**TASK PROMPT:** From the first record below to the last, retype each one exactly.

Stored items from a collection
- - - - - - -
import Summits.BirchSwinnertonDyer.BirchSwinnertonDyer.Theorems.Rank2ObservatoryCubicFieldM139667PIDa
import HarnessLib

/-!
# BirchSwinnertonDyer — rank ≥ 2 observatory: class number one of the cubic field of `-8 + 33 * X - X ^ 2 + X ^ 3` (`Δ = -139667`) — the PID instance

HONEST FRAMING: per-curve certified theorems and census instruments; no claim on BSD in rank ≥ 2.

Companion of the per-FIELD file `Rank2ObservatoryCubicFieldM139667` of the KERNEL-2DESC instrument (design
`b2b-bsdr2-cert-3/KERNEL-2DESC.md` §9e–§9g): collects the per-prime certificate files
(Rank2ObservatoryCubicFieldM139667PIDa) into the certificate `cert` at every prime below the Minkowski certificate
bound and the `IsPrincipalIdealRing (𝓞 K)` instance
(`Rank2Observatory2DescPIDCertB.isPrincipalIdealRing_of_cert_lt`). Split off for file size; generated by the same
generator from the same checked data.
Sorry-free; axioms `propext`, `Classical.choice`, `Quot.sound`.
[cite: Marcus2018, Ch. 3 Thm. 27, Ch. 5 Cor. 2 of Thm. 37]
-/

-- single-conjunct summit: `Summit.BirchSwinnertonDyer.BirchSwinnertonDyer.…` repeats the name by design
set_option linter.dupNamespace false

noncomputable section

open scoped Classical NumberField

open Literature.NumberTheory.NumberFields Polynomial Module NumberField

namespace Summit.BirchSwinnertonDyer.BirchSwinnertonDyer.Rank2Observatory.TwoDescCubic

namespace FieldM139667

/-! ## Class number one -/

/-- The degree-one certificates at all primes below the Minkowski certificate bound `b = 106`
(`64·|Δ| < 799·b²`). [cite: Marcus2018, Ch. 5, Cor. 2 of Thm 37] -/
theorem cert (p : ℕ) (hpb : p < 106) (hp : p.Prime) (ψ : 𝓞 (CubicField (-1) 33 (-8)) →+* ZMod p) :
    ∃ e : 𝓞 (CubicField (-1) 33 (-8)), ψ e = 0 ∧ Prime e := by
  have h : p ∈ [2, 3, 5, 7, 11, 13, 17, 19, 23, 29, 31, 37, 41, 43, 47, 53, 59, 61, 67, 71, 73, 79, 83, 89, 97, 101, 103] := (by decide +kernel : ∀ p < 106, p.Prime → p ∈ [2, 3, 5, 7, 11, 13, 17, 19, 23, 29, 31, 37, 41, 43, 47, 53, 59, 61, 67, 71, 73, 79, 83, 89, 97, 101, 103]) p hpb hp
  simp only [List.mem_cons, List.not_mem_nil, or_false] at h
  rcases h with rfl | rfl | rfl | rfl | rfl | rfl | rfl | rfl | rfl | rfl | rfl | rfl | rfl | rfl | rfl | rfl | rfl | rfl | rfl | rfl | rfl | rfl | rfl | rfl | rfl | rfl | rfl
  · exact cert2 ψ
  · exact cert3 ψ
  · exact cert5 ψ
  · exact cert7 ψ
  · exact cert11 ψ
  · exact cert13 ψ
  · exact cert17 ψ
  · exact cert19 ψ
  · exact cert23 ψ
  · exact cert29 ψ
  · exact cert31 ψ
  · exact cert37 ψ
  · exact cert41 ψ
  · exact cert43 ψ
  · exact cert47 ψ
  · exact cert53 ψ
  · exact cert59 ψ
  · exact cert61 ψ
  · exact cert67 ψ
  · exact cert71 ψ
  · exact cert73 ψ
  · exact cert79 ψ
  · exact cert83 ψ
  · exact cert89 ψ
  · exact cert97 ψ
  · exact cert101 ψ
  · exact cert103 ψ

/-- `𝓞 K` is a PID: `|Δ| = 139667`, `64·|Δ| < 799·106²` so the Minkowski bound is `< 106`, and every
prime ideal of norm `< 106` is principal by the degree-one certificates (`Rank2Observatory2DescPIDCertB`).
[cite: Marcus2018, Ch. 5, Cor. 2 of Thm 37] -/
instance : IsPrincipalIdealRing (𝓞 (CubicField (-1) 33 (-8))) :=
  isPrincipalIdealRing_of_cert_lt irreducible aeval_α finrank_eq (b := 106) (by rw [disc_eq]; norm_num) cert

end FieldM139667

end Summit.BirchSwinnertonDyer.BirchSwinnertonDyer.Rank2Observatory.TwoDescCubic

end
- - - - - - -
**RESPONSE FOR THIS EXERCISE:**
import Summits.BirchSwinnertonDyer.BirchSwinnertonDyer.Theorems.Rank2ObservatoryCubicFieldM139667PIDa
import HarnessLib

/-!
# BirchSwinnertonDyer — rank ≥ 2 observatory: class number one of the cubic field of `-8 + 33 * X - X ^ 2 + X ^ 3` (`Δ = -139667`) — the PID instance

HONEST FRAMING: per-curve certified theorems and census instruments; no claim on BSD in rank ≥ 2.

Companion of the per-FIELD file `Rank2ObservatoryCubicFieldM139667` of the KERNEL-2DESC instrument (design
`b2b-bsdr2-cert-3/KERNEL-2DESC.md` §9e–§9g): collects the per-prime certificate files
(Rank2ObservatoryCubicFieldM139667PIDa) into the certificate `cert` at every prime below the Minkowski certificate
bound and the `IsPrincipalIdealRing (𝓞 K)` instance
(`Rank2Observatory2DescPIDCertB.isPrincipalIdealRing_of_cert_lt`). Split off for file size; generated by the same
generator from the same checked data.
Sorry-free; axioms `propext`, `Classical.choice`, `Quot.sound`.
[cite: Marcus2018, Ch. 3 Thm. 27, Ch. 5 Cor. 2 of Thm. 37]
-/

-- single-conjunct summit: `Summit.BirchSwinnertonDyer.BirchSwinnertonDyer.…` repeats the name by design
set_option linter.dupNamespace false

noncomputable section

open scoped Classical NumberField

open Literature.NumberTheory.NumberFields Polynomial Module NumberField

namespace Summit.BirchSwinnertonDyer.BirchSwinnertonDyer.Rank2Observatory.TwoDescCubic

namespace FieldM139667

/-! ## Class number one -/

/-- The degree-one certificates at all primes below the Minkowski certificate bound `b = 106`
(`64·|Δ| < 799·b²`). [cite: Marcus2018, Ch. 5, Cor. 2 of Thm 37] -/
theorem cert (p : ℕ) (hpb : p < 106) (hp : p.Prime) (ψ : 𝓞 (CubicField (-1) 33 (-8)) →+* ZMod p) :
    ∃ e : 𝓞 (CubicField (-1) 33 (-8)), ψ e = 0 ∧ Prime e := by
  have h : p ∈ [2, 3, 5, 7, 11, 13, 17, 19, 23, 29, 31, 37, 41, 43, 47, 53, 59, 61, 67, 71, 73, 79, 83, 89, 97, 101, 103] := (by decide +kernel : ∀ p < 106, p.Prime → p ∈ [2, 3, 5, 7, 11, 13, 17, 19, 23, 29, 31, 37, 41, 43, 47, 53, 59, 61, 67, 71, 73, 79, 83, 89, 97, 101, 103]) p hpb hp
  simp only [List.mem_cons, List.not_mem_nil, or_false] at h
  rcases h with rfl | rfl | rfl | rfl | rfl | rfl | rfl | rfl | rfl | rfl | rfl | rfl | rfl | rfl | rfl | rfl | rfl | rfl | rfl | rfl | rfl | rfl | rfl | rfl | rfl | rfl | rfl
  · exact cert2 ψ
  · exact cert3 ψ
  · exact cert5 ψ
  · exact cert7 ψ
  · exact cert11 ψ
  · exact cert13 ψ
  · exact cert17 ψ
  · exact cert19 ψ
  · exact cert23 ψ
  · exact cert29 ψ
  · exact cert31 ψ
  · exact cert37 ψ
  · exact cert41 ψ
  · exact cert43 ψ
  · exact cert47 ψ
  · exact cert53 ψ
  · exact cert59 ψ
  · exact cert61 ψ
  · exact cert67 ψ
  · exact cert71 ψ
  · exact cert73 ψ
  · exact cert79 ψ
  · exact cert83 ψ
  · exact cert89 ψ
  · exact cert97 ψ
  · exact cert101 ψ
  · exact cert103 ψ

/-- `𝓞 K` is a PID: `|Δ| = 139667`, `64·|Δ| < 799·106²` so the Minkowski bound is `< 106`, and every
prime ideal of norm `< 106` is principal by the degree-one certificates (`Rank2Observatory2DescPIDCertB`).
[cite: Marcus2018, Ch. 5, Cor. 2 of Thm 37] -/
instance : IsPrincipalIdealRing (𝓞 (CubicField (-1) 33 (-8))) :=
  isPrincipalIdealRing_of_cert_lt irreducible aeval_α finrank_eq (b := 106) (by rw [disc_eq]; norm_num) cert

end FieldM139667

end Summit.BirchSwinnertonDyer.BirchSwinnertonDyer.Rank2Observatory.TwoDescCubic

end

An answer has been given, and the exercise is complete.